Idiotic stupidity not worth the time it would take to respond too.

As Christians, when we ask for forgiveness - are we simply being greedy?
Forgiveness is offered by God voluntarily. What He asks for in return, if anything is between Him and the one receiving His forgiveness.

Are we sinning by asking for forgiveness rather than earning it?
Forgiveness is not unearned! Christ earned our forgiveness (i.e. He paid for it with His life) and He offers it to us as a gift, none of which He was required nor forced to do.

Is Christ teaching us to give into greed when he teaches us to forgive others?
We are asked not to be hypocrites and to willingly forgive those who repent as we have been forgiven because the same price that was paid for our sin was paid for theirs.

When he teaches us to give our own earned possessions to the poor and needy?
Our own possessions are ours to do with as we please. We are not to give to the poor because their economic condition gives them a claim check on our production. Further the biblical idea of the "the poor" isn't your idea of the same. The poor and needy during biblical times was not typically the sort who refused to work but rather those who, like children, are unable to produce for themselves for some reason outside their control, whether because of disability, injury or disease. In any case, our charity must be our own in order for it to be a moral issue. In other words, whatever gifts we give to the poor must be given willingly or else its something else other than charity.

The fact is that all of us - from the most well accomplished to the bum on the street - have a lot of things given to us that we never earned, and that we couldn't earn even if we wanted too.
Like what?

I do not accept that this is greed.
I didn't ask whether you accepted it or not and don't care.
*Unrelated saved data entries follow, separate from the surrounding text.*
import Literature.Computability.Complexity.EquivalenceProblemsSelector
import Literature.Computability.Complexity.EquivalenceProblemsHalving
import Literature.Computability.Complexity.HashBricks
import Literature.Computability.Complexity.AdaptiveQueries
import Literature.Computability.Complexity.KarpLipton
import Literature.Computability.Complexity.CoinCounting
import HarnessLib

/-!
# `CF = Ker ⟹ PH = ZPP^NP` (Fortnow–Grochow 2011, Cor. 3.4): the `NP` oracle, the adaptive `P^NP` machine, and the discharge of `blassGurevich_CF_eq_Ker_PH`

Third and last file of the proof of the named fact
`Literature.Computability.Complexity.blassGurevich_CF_eq_Ker_PH` of `EquivalenceProblems.lean` —
Fortnow–Grochow 2011 (= arXiv:0907.4775), Cor. 3.4: "If `CF = Ker` then `PH = ZPP^NP`", rendered as
`KerFP ⊆ CFFP → PH ⊆ rp (P^NP) ∩ co (rp (P^NP))` — after `EquivalenceProblemsSelector.lean` (part I:
canonical witnesses from `Ker(FP) ⊆ CF(FP)`, FG Thm. 4.1 = the core of Blass–Gurevich II Thm. 3; the
selector, tournament and advice of Hemaspaandra–Naik–Ogihara–Selman 1996) and
`EquivalenceProblemsHalving.lean` (part II: the randomized halving of the bad set by affine hashing,
which replaces the learning step of Köbler–Watanabe 1998 in the printed chain
BG II Thm. 3 → HNOS → KW). This file has three parts.

## Part III — the `NP` oracle of the advice construction

The randomized `P^NP` machine asks one `NP` language `CFKer.orc` three kinds of questions about the
current advice `K` (a string `Kbits` cut into blocks of the fixed length `LB(|x|)`, each block
`⟨⟨a, wa⟩, junk⟩` carrying an entry `⟨a, wa⟩`, instance `a = ⟨x, u⟩` and its witness `wa`):

* *search* (`mode = 0`, level `k`, prefix `pre`): is there a string `z` of length `LB(|x|)`
  extending `pre` whose entry is a valid member `a = ⟨x, u⟩`, `|u| ≤ p₁(|x|)`, passing the
  certificate of `K` (part I: every valid entry of `K` has key `≠ a` and beats `a`) and with `u`
  hashed to zero at level `k` by the coins `c` (`Stockmeyer.HashesToZero c (p₁|x|+1) k (u·1)`, the
  bit-level test of part II's embedding; `u·1` is part II's `CFKer.mark u`)? — the prefix search over
  these `z` returns a bad element hashed to zero;
* *bad test* (`mode = 0`, `k = 0`, `pre = ε`): is the bad set of `K` nonempty?
* *decision* (`mode = 1`, `k = 0`, `pre = ε`): is there `u`, `|u| ≤ p₁(|x|)`, with `⟨x, u⟩`
  passing the certificate of `K`? — for a good `K` this is `∃ u, ⟨x, u⟩ ∉ N`, the `Σ₂` question.

All three are instances of one verifier `CFKer.ver ∈ P` (`ver_mem_P`) on `⟨q, z⟩`,
`q = ⟨[mode], ⟨x, ⟨Kbits, ⟨c, ⟨1ᵏ, pre⟩⟩⟩⟩⟩` (`CFKer.mkQ`), assembled from the tree's brick algebra
(`Brick`, `Plumb`, `HashBricks`: projections, `takeFn`/`dropFn`, unary products, `𝔽₂` inner products,
bounded quantifiers `ballLang`) with no new machine; `CFKer.orc = ∃·ver ∈ NP` (`orc_mem_NP`). The
semantics are `mem_ver_iff` / `mem_orc_iff` (`CFKer.VerCond`), in terms of part I's `CFKer.Cert`
applied to the entries `entriesOf L Kbits` of the full blocks of `Kbits`.

## Part IV — the adaptive `P^NP` machine

The construction is run by a **bounded adaptive reduction** (`AdaptiveQueries.lean`: a query generator
`Q ∈ FP` reading the input and the answer bits so far, a polynomial round budget, an evaluator
`D ∈ P`; `AdQuery.adLang_mem_PRel`) to `orc`, on inputs `w = ⟨x, y⟩` (`y` the coins):

* the schedule (`CFKer.qgen`, `qgen_apply`): query number `i = j·LR + k·LB + s` (`j < T` the round,
  `k < NB` the level, `s < LB` the step) is the search query with advice bits the first `j·LR`
  answers, coins block `j` of `y`, level `k`, and required prefix "the last `s` answers, then `1`"
  — a prefix search, one per level and round, whose `LB` answers spell a string passing the verifier
  whenever one exists (`CFKer.greedy`, `greedy_spec`); queries `NQ = T·LR` and `NQ + 1` are the bad
  test and the decision query on the final advice;
* the evaluators (`CFKer.dec b₁ b₂`, `mem_dec_iff`): accept iff answer `NQ` is `b₁` and answer
  `NQ + 1` is `b₂` (`(0, 1)`: "advice good and `∃ u ∉ N`"; `(0, 0)`: "advice good and `∀ u ∈ N`");
* the answer string `CFKer.AB` decomposes into rounds and blocks accordingly (`block_eq_greedy`,
  `AB_round`, `AB_final`), whence membership in the reduced language (`mem_adLang_dec_iff`).

## Part V — assembly

* the semantics of the oracle's three questions in terms of the **bad set**
  `BdK K = {u : |u| ≤ p₁ n, ⟨x, u⟩ bad for the entries of K}` (`zs_sound`, `zs_complete`,
  `badQ_mem_iff`, `decQ_mem_iff`, `good_decision`);
* the hypotheses of the halving lemma `CFKer.round_sum_le` (part II) for the machine's round map
  (`hround`), hence `Pr_y[BdK (advice after T rounds) ≠ ∅] ≤ 1/2` (`prob_bad_le_half`, by part II's
  `uniformProb_nonempty_le_half`);
* what acceptance by the two evaluators means (`accept_iff`, `reject_iff`), so every `Σ₂ᵖ` language
  and its complement are in `rp (P^NP)` with zero error and success probability `≥ 1/2`
  (`SigmaP_two_subset_Z`);
* `Π₂ᵖ ⊆ Σ₂ᵖ` under the hypothesis (guess a good advice — one exists since the construction succeeds
  with positive probability; the matrix "bad test fails and decision query fails" is `coNP`;
  `PiP_two_subset_SigmaP_two'`), the collapse `PH = Σ₂ᵖ`
  (`KarpLipton.PH_eq_SigmaP_two_of_PiP_two_subset`), and **`blassGurevich_CF_eq_Ker_PH_holds`**.

All polynomial-time claims are compositions of existing bricks (`Plumb.divModFn`, `umulFn`, `takeFn`,
`dropFn`, `polyFn`, `bitAtFn`, `condFn`, `andParityFn`, `ballLang`); no machine is programmed.

## References

* L. Fortnow, J. A. Grochow, *Complexity classes of equivalence problems revisited*, Inform. and
  Comput. 209 (2011) 748–763 = arXiv:0907.4775, Cor. 3.4 and Thm. 4.1 [FortnowGrochow2011].
* A. Blass, Y. Gurevich, *Equivalence relations, invariants, and normal forms II*, LNCS 171 (1984)
  24–42, Thm. 3.
* L. A. Hemaspaandra, A. V. Naik, M. Ogihara, A. L. Selman, *Computing solutions uniquely collapses
  the polynomial hierarchy*, SIAM J. Comput. 25 (1996) 697–708, Thm. 1 and its proof.
* J. Köbler, O. Watanabe, *New collapse consequences of NP having small circuits*, SIAM J. Comput.
  28 (1998) 311–324 (the `ZPP^NP` computation of correct advice, here for the HNOS advice).
* R. E. Ladner, N. A. Lynch, A. L. Selman, *A comparison of polynomial time reducibilities*,
  Theoret. Comput. Sci. 1 (1975) 103–123, §2 (adaptive polynomial-time Turing reductions).
* S. Arora, B. Barak, *Computational Complexity: A Modern Approach*, CUP 2009, §1.3, Def. 2.1,
  Thm. 2.18 (prefix search with an `NP` oracle), §3.4, Thm. 5.4, §5.5, Def. 7.6.
-/

/-! # Part III: the `NP` oracle -/

namespace Literature.Computability.Complexity

open _root_.Computability Polynomial Brick Plumb OracleCompose HashBricks Stockmeyer TTClosure

namespace CFKer

/-! ### Blocks and entries of an advice string -/

/-- The full blocks of length `L` of a string (a trailing partial block is ignored). [folklore] -/
def blocksOf (L : ℕ) (w : List Bool) : List (List Bool) :=
  (List.range (w.length / L)).map fun t => (w.drop (t * L)).take L

/-- The entries `fst b` of the full blocks `b`. [folklore] -/
def entriesOf (L : ℕ) (w : List Bool) : List (List Bool) :=
  (blocksOf L w).map fstF

/-- Membership in `blocksOf`. [folklore] -/
theorem mem_blocksOf_iff {L : ℕ} (hL : 0 < L) {w b : List Bool} :
    b ∈ blocksOf L w ↔ ∃ t, (t + 1) * L ≤ w.length ∧ b = (w.drop (t * L)).take L := by
  unfold blocksOf
  rw [List.mem_map]
  constructor
  · rintro ⟨t, ht, rfl⟩
    rw [List.mem_range, Nat.lt_div_iff_mul_lt hL] at ht
    exact ⟨t, by rw [Nat.succ_mul]; omega, rfl⟩
  · rintro ⟨t, ht, rfl⟩
    refine ⟨t, ?_, rfl⟩
    rw [List.mem_range, Nat.lt_div_iff_mul_lt hL]
    rw [Nat.succ_mul] at ht
    omega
Of course you don't or else you'd have to hold yourself as greedy.

It is not greed to ask for food when you are hungry and can't afford it. It is not greedy to be in need or to hit hard times.
ASKING for food is fine well and good! Believing that your hunger gives you a claim check on someone else's food is not!

I'd have no problem at all with the "Will work for food!" signs if they weren't lies! And I'd have no problem with soup kitchens if the people who took advantage of them were willing to work and didn't act as though they're entitled to the food that they neither earned nor good produce if their lives depended on it.

The position that Greed is to want something you haven't earned only serves to criminalize the poor and needy.
It isn't merely wanting it, that's coveting, and its not taking it by force, which is theft, its the idea that my need give me a right to your property.

Socialism institutionalizes theft. Socialists seek to take from anyone who has and to give it to those who don't. Based on what? The fact that the recipients of their "charity" have not earned it. But socialists do not perform this act of theft for free! They expect in exchange - POWER. They expect your vote and/or your political (i.e. popular) support and they aren't kidding.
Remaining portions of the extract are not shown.